import Mathlib
import Literature.AlgebraicGeometry.HodgeTheory.FermatShiodaCondition
import Summits.HodgeConjecture.FermatCycles.HodgeFermatLemmaWFourier
import Summits.HodgeConjecture.FermatCycles.HodgeFermatHypUPlusA
import Summits.HodgeConjecture.FermatCycles.HodgeFermatTheoremUEq

/-!
# COROLLARY U′, COROLLARY U♯ (printed thresholds) and THEOREM U in shared-entry form — the STATEMENTS (count-neutral; HF-G27/27b/27c)

Cell `pub-hfermat` (tree path `Summits/HodgeConjecture/FermatCycles/`), seat prover-1 gen-5, acting on the COORDINATOR KEEPER
RULING of 2026-08-25 (gem sweep H1: take the sibling package's off-gate kernel theorems through the normal gate, statement
first).  Three gate records of the sibling cell's standalone package `run/shared/lean/pub/pub-hodgefermat/lean/HodgeFermat/`
were never put through the gate: GATE HF-G27 (pub-hodgefermat `CERT.md` l.912: COROLLARY U′ with threshold 6,
`CorollaryUPrime.lean` sha256 `e1ce3070c5d6fd4e…` / `CorollaryUPrimeFinal.lean` `3bb9706677408c29…`, and «every all-unit
Hodge quadruple at every odd level is two pairs», `QuadEnum.lean` `ea32ed006ed70f9d…`), GATE HF-G27b (`CERT.md` l.915: COROLLARY U′
with the PRINTED thresholds `1/s(N)`, `1/U(N)`, `LemmaWk.lean` `c23397a320584cc1…` / `LemmaWkFourier.lean` `b78eba07b2a58ffb…` /
`BadCountBound.lean` `185638304fc319ed…` / `CorollaryUSharp.lean` `fc65dc100004b6ff…` / `CorollaryUSharpFinal.lean` `b476eebb06864705…`)
and GATE HF-G27c (`CERT.md` l.918: THEOREM U in SHARED-ENTRY form at every odd level, `TheoremUShared.lean` `f94b78ba2a5b2cab…` /
`TheoremUSharedFinal.lean` `127c91862488a521…`; cell records `check/CorUPrime_standalone.lean`, `check/QuadEnum_standalone.lean`,
`check/LemmaWk_standalone.lean`, `check/CorUSharp_standalone.lean`, `check/BadCountBound_standalone.lean`, `check/ThmUShared_standalone.lean` and
their link checks, all hub `lean check` rc 0).  This file files the STATEMENTS first — the `Prop`-valued definitions of the three
closing theorems, byte-identical to their source lines, in their own namespaces, and nothing else:
  * `HodgeFermat.KRFree.CorollaryUPrime.IsSumOfPairs` / `CorUPrime` (`CorollaryUPrime.lean` l.58–66): **COROLLARY U′** — at every odd
    level `N ∉ {21, 39}` a Hodge multiset over `ℤ/N` (tree predicate `Literature.AlgebraicGeometry.HodgeTheory.FermatCharacter.
    IsHodgeMultiset`: non-zero entries, zero sum, Shioda's length condition at every unit) all of whose entries are UNITS and which
    has at most six distinct entries is a sum of pairs `{a, −a}` (hence, for the Fermat variety, a sum of classes of linear
    subspaces — ℤ-reachable from the printed supply; no claim on general Hodge is made or implied here);
  * `HodgeFermat.KRFree.CorollaryUSharp.CorUSharpS` / `CorUSharpU` (`CorollaryUSharpFinal.lean` l.79–87): **COROLLARY U♯** — the same at
    EVERY odd level with at most `k` distinct entries under the printed thresholds `2·k·#bad(N) < φ(N)` (`k < 1/s(N)`;
    `LemmaWFourier.badCount`, landed) resp. `k · Σ_{p ∣ N} τ⁺(N, p) < φ(N)` (`k < 1/U(N)`; `HypUPlus.tauP`, landed);
  * `HodgeFermat.KRFree.TheoremUShared.SharedEqAt` / `ThmUShared` / `ThmUSharedMultiset` (`TheoremUShared.lean` l.35–56): **THEOREM U,
    shared-entry form** — at EVERY odd level (21 and 39 included) two all-unit zero-sum triples with the same CM type
    (`LemmaN.SameType`, landed) and a common entry are permutations of each other mod `N` (`TheoremUEq.Perm3`, landed).
The proofs follow, verbatim, in `HodgeFermatCorollaryUPrime.lean` / `HodgeFermatCorollaryUPrimeFinal.lean` (`corUPrime : CorUPrime`,
`quadruple_odd`), `HodgeFermatCorollaryUSharp.lean` / `HodgeFermatCorollaryUSharpFinal.lean` (`corUSharpS`, `corUSharpU`) and
`HodgeFermatTheoremUShared.lean` (`thmUShared`, `thmUSharedMultiset`), over `HodgeFermatLattice.lean`, `HodgeFermatQuadEnum.lean`,
`HodgeFermatLemmaWk.lean` (pub-hodgefermat `tables/SEMI-THEOREM.md` §2–§3; paper §1 (xiv)).

Deviations from the source lines: the `import` lines; this docstring; the `open` lines are the sources' restricted to the names the
definitions use (`(IsHodgeMultiset)`, `(badCount)`, `(tauP)`, `(IsSumOfPairs)`, `(SameType)`, `(Perm3)`), since the proof-side
namespaces they also open do not exist yet at this point of the import graph.  The seven definitions and their docstrings are
byte-identical to the source lines named above.

HONEST FRAMING: explicit algebraic cycles for specific Hodge classes on Fermat/Delsarte varieties; residual open instances
listed; no claim on general Hodge.  No `sorry`; seven `Prop`-valued definitions (count-neutral).
-/

set_option autoImplicit false

-- ════════════════════════════════════════════════════════════════════════════════════════════════
-- statements of HodgeFermat/CorollaryUPrime.lean (source lines 58–66)
-- ════════════════════════════════════════════════════════════════════════════════════════════════

namespace HodgeFermat.KRFree.CorollaryUPrime

open Literature.AlgebraicGeometry.HodgeTheory.FermatCharacter (IsHodgeMultiset)

/-- `s` is a sum of pairs `{a, −a}` of non-zero residues. -/
def IsSumOfPairs {N : ℕ} (s : Multiset (ZMod N)) : Prop :=
  ∃ P : Multiset (ZMod N), (∀ a ∈ P, a ≠ 0) ∧ s = (P.map fun a => ({a, -a} : Multiset (ZMod N))).sum

/-- **COROLLARY U′**: at every ODD level `N ∉ {21, 39}`, a Hodge multiset over `ℤ/N` all of whose entries are units
and which has at most six distinct entries is a sum of pairs `{a, −a}`. -/
def CorUPrime : Prop :=
  ∀ N : ℕ, ¬ 2 ∣ N → N ≠ 21 → N ≠ 39 → ∀ s : Multiset (ZMod N),
    IsHodgeMultiset s → (∀ a ∈ s, IsUnit a) → s.toFinset.card ≤ 6 → IsSumOfPairs s

end HodgeFermat.KRFree.CorollaryUPrime

-- ════════════════════════════════════════════════════════════════════════════════════════════════
-- statements of HodgeFermat/CorollaryUSharpFinal.lean (source lines 79–87)
-- ════════════════════════════════════════════════════════════════════════════════════════════════

namespace HodgeFermat.KRFree.CorollaryUSharp

open HodgeFermat.KRFree.LemmaWFourier (badCount)
open HodgeFermat.KRFree.HypUPlus (tauP)
open HodgeFermat.KRFree.CorollaryUPrime (IsSumOfPairs)
open Literature.AlgebraicGeometry.HodgeTheory.FermatCharacter (IsHodgeMultiset)

/-- COROLLARY U′ with threshold `1/s(N)`: `#supp < 1/s(N)` ⟹ sum of pairs, at every odd level. -/
def CorUSharpS : Prop :=
  ∀ N k : ℕ, ¬ 2 ∣ N → 2 * k * badCount N < N.totient → ∀ s : Multiset (ZMod N),
    IsHodgeMultiset s → (∀ a ∈ s, IsUnit a) → s.toFinset.card ≤ k → IsSumOfPairs s

/-- COROLLARY U′ with threshold `1/U(N)`: `#supp < 1/U(N)` ⟹ sum of pairs, at every odd level. -/
def CorUSharpU : Prop :=
  ∀ N k : ℕ, ¬ 2 ∣ N → k * ∑ p ∈ N.primeFactors, tauP N p < N.totient → ∀ s : Multiset (ZMod N),
    IsHodgeMultiset s → (∀ a ∈ s, IsUnit a) → s.toFinset.card ≤ k → IsSumOfPairs s

end HodgeFermat.KRFree.CorollaryUSharp

-- ════════════════════════════════════════════════════════════════════════════════════════════════
-- statements of HodgeFermat/TheoremUShared.lean (source lines 35–56)
-- ════════════════════════════════════════════════════════════════════════════════════════════════

namespace HodgeFermat.KRFree.TheoremUShared

open HodgeFermat.KRFree.LemmaN (SameType)
open HodgeFermat.KRFree.TheoremUEq (Perm3)

/-- THEOREM U in its SHARED-ENTRY form at ONE level `N`: two all-unit triples of level `N` with the same CM type and a
common first entry (`a ≡ a' (mod N)`) are permutations of each other as residues mod `N`. -/
def SharedEqAt (N : ℕ) : Prop :=
  ∀ a b c a' b' c' : ℕ,
    N ∣ a + b + c → N ∣ a' + b' + c' →
    Nat.Coprime a N → Nat.Coprime b N → Nat.Coprime c N →
    Nat.Coprime a' N → Nat.Coprime b' N → Nat.Coprime c' N →
    SameType N (a, b, c) (a', b', c') → a % N = a' % N →
    Perm3 (a % N) (b % N) (c % N) (a' % N) (b' % N) (c' % N)

/-- **THEOREM U, shared-entry form, at EVERY odd level** (no exception). -/
def ThmUShared : Prop := ∀ N : ℕ, ¬ 2 ∣ N → SharedEqAt N

/-- … as an equality of multisets in `ℤ/N`. -/
def ThmUSharedMultiset : Prop :=
  ∀ N a b c a' b' c' : ℕ, ¬ 2 ∣ N →
    N ∣ a + b + c → N ∣ a' + b' + c' →
    Nat.Coprime a N → Nat.Coprime b N → Nat.Coprime c N →
    Nat.Coprime a' N → Nat.Coprime b' N → Nat.Coprime c' N →
    SameType N (a, b, c) (a', b', c') → a % N = a' % N →
    ({(a : ZMod N), (b : ZMod N), (c : ZMod N)} : Multiset (ZMod N)) =
      {(a' : ZMod N), (b' : ZMod N), (c' : ZMod N)}

end HodgeFermat.KRFree.TheoremUShared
• • •
What to do → How many of the lines in the records include the string "tree"? Reply with the number alone.

Answer below → 2